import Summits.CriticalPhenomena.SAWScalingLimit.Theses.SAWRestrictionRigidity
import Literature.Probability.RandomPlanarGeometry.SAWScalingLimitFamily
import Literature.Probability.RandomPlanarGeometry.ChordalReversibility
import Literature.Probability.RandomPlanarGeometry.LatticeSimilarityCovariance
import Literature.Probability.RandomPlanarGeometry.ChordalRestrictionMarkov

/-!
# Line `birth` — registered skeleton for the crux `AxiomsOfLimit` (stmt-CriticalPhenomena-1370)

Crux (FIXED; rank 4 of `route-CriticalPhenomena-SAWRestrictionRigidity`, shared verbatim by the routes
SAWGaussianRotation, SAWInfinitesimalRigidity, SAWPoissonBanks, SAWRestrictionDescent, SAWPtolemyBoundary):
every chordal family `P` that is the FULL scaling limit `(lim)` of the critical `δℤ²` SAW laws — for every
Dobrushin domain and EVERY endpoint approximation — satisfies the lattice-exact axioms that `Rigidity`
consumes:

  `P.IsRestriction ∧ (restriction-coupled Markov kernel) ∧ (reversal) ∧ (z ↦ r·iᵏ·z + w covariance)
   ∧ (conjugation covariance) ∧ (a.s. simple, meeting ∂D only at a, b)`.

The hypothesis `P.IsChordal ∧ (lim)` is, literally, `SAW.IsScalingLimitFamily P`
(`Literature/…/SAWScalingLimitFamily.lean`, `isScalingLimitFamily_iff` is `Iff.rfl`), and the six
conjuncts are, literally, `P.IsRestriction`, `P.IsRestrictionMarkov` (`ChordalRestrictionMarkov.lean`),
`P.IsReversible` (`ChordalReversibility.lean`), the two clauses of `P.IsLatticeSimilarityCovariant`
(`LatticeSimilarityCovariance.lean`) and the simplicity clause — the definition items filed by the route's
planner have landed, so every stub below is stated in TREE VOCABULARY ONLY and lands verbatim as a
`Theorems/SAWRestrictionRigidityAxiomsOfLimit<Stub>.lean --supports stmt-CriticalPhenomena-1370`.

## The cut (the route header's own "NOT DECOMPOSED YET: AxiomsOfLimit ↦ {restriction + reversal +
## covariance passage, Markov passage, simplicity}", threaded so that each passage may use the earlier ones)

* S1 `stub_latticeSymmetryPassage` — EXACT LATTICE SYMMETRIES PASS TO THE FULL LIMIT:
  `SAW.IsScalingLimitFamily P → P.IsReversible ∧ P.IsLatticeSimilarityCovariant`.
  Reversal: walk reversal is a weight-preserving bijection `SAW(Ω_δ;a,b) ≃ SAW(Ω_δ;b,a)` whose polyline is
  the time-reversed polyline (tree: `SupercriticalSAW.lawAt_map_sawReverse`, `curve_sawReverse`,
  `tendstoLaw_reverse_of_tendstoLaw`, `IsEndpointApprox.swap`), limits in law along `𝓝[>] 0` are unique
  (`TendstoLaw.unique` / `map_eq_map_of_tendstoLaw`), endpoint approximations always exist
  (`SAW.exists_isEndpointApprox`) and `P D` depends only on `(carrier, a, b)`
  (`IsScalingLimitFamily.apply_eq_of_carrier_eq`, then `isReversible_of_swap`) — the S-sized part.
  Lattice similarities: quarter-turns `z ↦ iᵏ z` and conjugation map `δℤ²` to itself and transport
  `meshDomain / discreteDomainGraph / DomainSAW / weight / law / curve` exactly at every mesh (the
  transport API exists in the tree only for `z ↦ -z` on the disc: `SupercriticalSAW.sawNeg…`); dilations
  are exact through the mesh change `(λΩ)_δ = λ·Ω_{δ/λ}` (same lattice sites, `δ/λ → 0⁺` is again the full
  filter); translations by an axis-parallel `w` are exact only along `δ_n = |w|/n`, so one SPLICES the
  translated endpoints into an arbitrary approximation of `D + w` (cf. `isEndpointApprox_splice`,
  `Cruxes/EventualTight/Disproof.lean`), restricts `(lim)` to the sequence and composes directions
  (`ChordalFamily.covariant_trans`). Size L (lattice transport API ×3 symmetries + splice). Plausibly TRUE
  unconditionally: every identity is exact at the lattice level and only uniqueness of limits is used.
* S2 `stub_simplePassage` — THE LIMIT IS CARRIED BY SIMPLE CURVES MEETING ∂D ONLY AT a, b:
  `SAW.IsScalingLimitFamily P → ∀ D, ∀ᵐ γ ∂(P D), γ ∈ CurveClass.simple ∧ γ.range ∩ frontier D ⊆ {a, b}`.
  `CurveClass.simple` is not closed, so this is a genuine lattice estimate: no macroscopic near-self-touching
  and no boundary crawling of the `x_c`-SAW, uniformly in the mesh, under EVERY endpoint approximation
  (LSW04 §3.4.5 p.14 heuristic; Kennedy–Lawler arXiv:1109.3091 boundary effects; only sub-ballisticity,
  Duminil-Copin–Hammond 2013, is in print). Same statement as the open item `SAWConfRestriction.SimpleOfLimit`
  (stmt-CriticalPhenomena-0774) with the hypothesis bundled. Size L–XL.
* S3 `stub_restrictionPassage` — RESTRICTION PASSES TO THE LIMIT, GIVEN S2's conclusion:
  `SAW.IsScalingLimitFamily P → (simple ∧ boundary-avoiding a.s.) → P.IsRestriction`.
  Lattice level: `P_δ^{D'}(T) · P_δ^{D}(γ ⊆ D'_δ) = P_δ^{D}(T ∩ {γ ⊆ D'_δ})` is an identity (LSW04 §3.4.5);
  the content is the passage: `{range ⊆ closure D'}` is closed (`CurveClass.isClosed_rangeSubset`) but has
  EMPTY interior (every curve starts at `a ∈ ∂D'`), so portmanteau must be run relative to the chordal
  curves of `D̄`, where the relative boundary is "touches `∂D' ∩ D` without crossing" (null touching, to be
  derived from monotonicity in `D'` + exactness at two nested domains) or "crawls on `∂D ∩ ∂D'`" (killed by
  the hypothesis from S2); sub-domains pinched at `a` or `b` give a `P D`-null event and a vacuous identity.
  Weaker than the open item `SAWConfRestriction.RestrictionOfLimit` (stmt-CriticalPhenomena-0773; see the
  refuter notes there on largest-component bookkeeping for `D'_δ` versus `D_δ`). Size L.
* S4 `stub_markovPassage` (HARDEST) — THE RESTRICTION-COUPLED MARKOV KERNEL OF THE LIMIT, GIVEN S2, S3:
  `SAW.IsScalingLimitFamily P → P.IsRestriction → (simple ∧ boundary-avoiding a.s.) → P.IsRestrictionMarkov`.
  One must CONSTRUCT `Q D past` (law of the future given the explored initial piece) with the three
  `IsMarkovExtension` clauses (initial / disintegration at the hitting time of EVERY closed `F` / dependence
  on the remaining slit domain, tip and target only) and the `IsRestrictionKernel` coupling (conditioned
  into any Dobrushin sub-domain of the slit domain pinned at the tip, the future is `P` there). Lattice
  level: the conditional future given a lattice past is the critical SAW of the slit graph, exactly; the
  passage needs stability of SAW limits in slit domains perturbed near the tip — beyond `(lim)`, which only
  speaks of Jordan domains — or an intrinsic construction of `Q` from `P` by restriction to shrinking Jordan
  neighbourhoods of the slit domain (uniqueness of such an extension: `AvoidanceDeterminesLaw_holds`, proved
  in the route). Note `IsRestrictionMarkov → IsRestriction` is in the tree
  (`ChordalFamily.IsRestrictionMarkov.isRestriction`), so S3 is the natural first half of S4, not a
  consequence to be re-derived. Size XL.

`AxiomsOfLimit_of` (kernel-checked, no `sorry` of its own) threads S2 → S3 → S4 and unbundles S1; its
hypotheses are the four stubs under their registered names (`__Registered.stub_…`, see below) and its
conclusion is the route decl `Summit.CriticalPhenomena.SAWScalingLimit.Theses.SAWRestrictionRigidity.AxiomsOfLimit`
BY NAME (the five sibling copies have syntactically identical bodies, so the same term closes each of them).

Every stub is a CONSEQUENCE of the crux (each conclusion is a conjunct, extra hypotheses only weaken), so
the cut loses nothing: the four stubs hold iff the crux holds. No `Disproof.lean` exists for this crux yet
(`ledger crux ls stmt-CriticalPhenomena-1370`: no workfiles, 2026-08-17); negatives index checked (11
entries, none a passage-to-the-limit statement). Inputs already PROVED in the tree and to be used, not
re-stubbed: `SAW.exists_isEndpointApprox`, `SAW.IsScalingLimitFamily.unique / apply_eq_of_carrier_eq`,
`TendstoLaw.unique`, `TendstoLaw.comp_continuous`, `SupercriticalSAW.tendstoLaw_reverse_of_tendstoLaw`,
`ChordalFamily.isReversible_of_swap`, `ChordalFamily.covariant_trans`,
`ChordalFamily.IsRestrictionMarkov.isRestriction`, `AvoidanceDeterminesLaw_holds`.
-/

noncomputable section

• **TASK ITEM**
Starting with the first line of the listing above and ending with the line that holds "by the route's", return those lines exactly as written, both included.

• **RESPONSE TO THIS EXERCISE**
import Summits.CriticalPhenomena.SAWScalingLimit.Theses.SAWRestrictionRigidity
import Literature.Probability.RandomPlanarGeometry.SAWScalingLimitFamily
import Literature.Probability.RandomPlanarGeometry.ChordalReversibility
import Literature.Probability.RandomPlanarGeometry.LatticeSimilarityCovariance
import Literature.Probability.RandomPlanarGeometry.ChordalRestrictionMarkov

/-!
# Line `birth` — registered skeleton for the crux `AxiomsOfLimit` (stmt-CriticalPhenomena-1370)

Crux (FIXED; rank 4 of `route-CriticalPhenomena-SAWRestrictionRigidity`, shared verbatim by the routes
SAWGaussianRotation, SAWInfinitesimalRigidity, SAWPoissonBanks, SAWRestrictionDescent, SAWPtolemyBoundary):
every chordal family `P` that is the FULL scaling limit `(lim)` of the critical `δℤ²` SAW laws — for every
Dobrushin domain and EVERY endpoint approximation — satisfies the lattice-exact axioms that `Rigidity`
consumes:

  `P.IsRestriction ∧ (restriction-coupled Markov kernel) ∧ (reversal) ∧ (z ↦ r·iᵏ·z + w covariance)
   ∧ (conjugation covariance) ∧ (a.s. simple, meeting ∂D only at a, b)`.

The hypothesis `P.IsChordal ∧ (lim)` is, literally, `SAW.IsScalingLimitFamily P`
(`Literature/…/SAWScalingLimitFamily.lean`, `isScalingLimitFamily_iff` is `Iff.rfl`), and the six
conjuncts are, literally, `P.IsRestriction`, `P.IsRestrictionMarkov` (`ChordalRestrictionMarkov.lean`),
`P.IsReversible` (`ChordalReversibility.lean`), the two clauses of `P.IsLatticeSimilarityCovariant`
(`LatticeSimilarityCovariance.lean`) and the simplicity clause — the definition items filed by the route's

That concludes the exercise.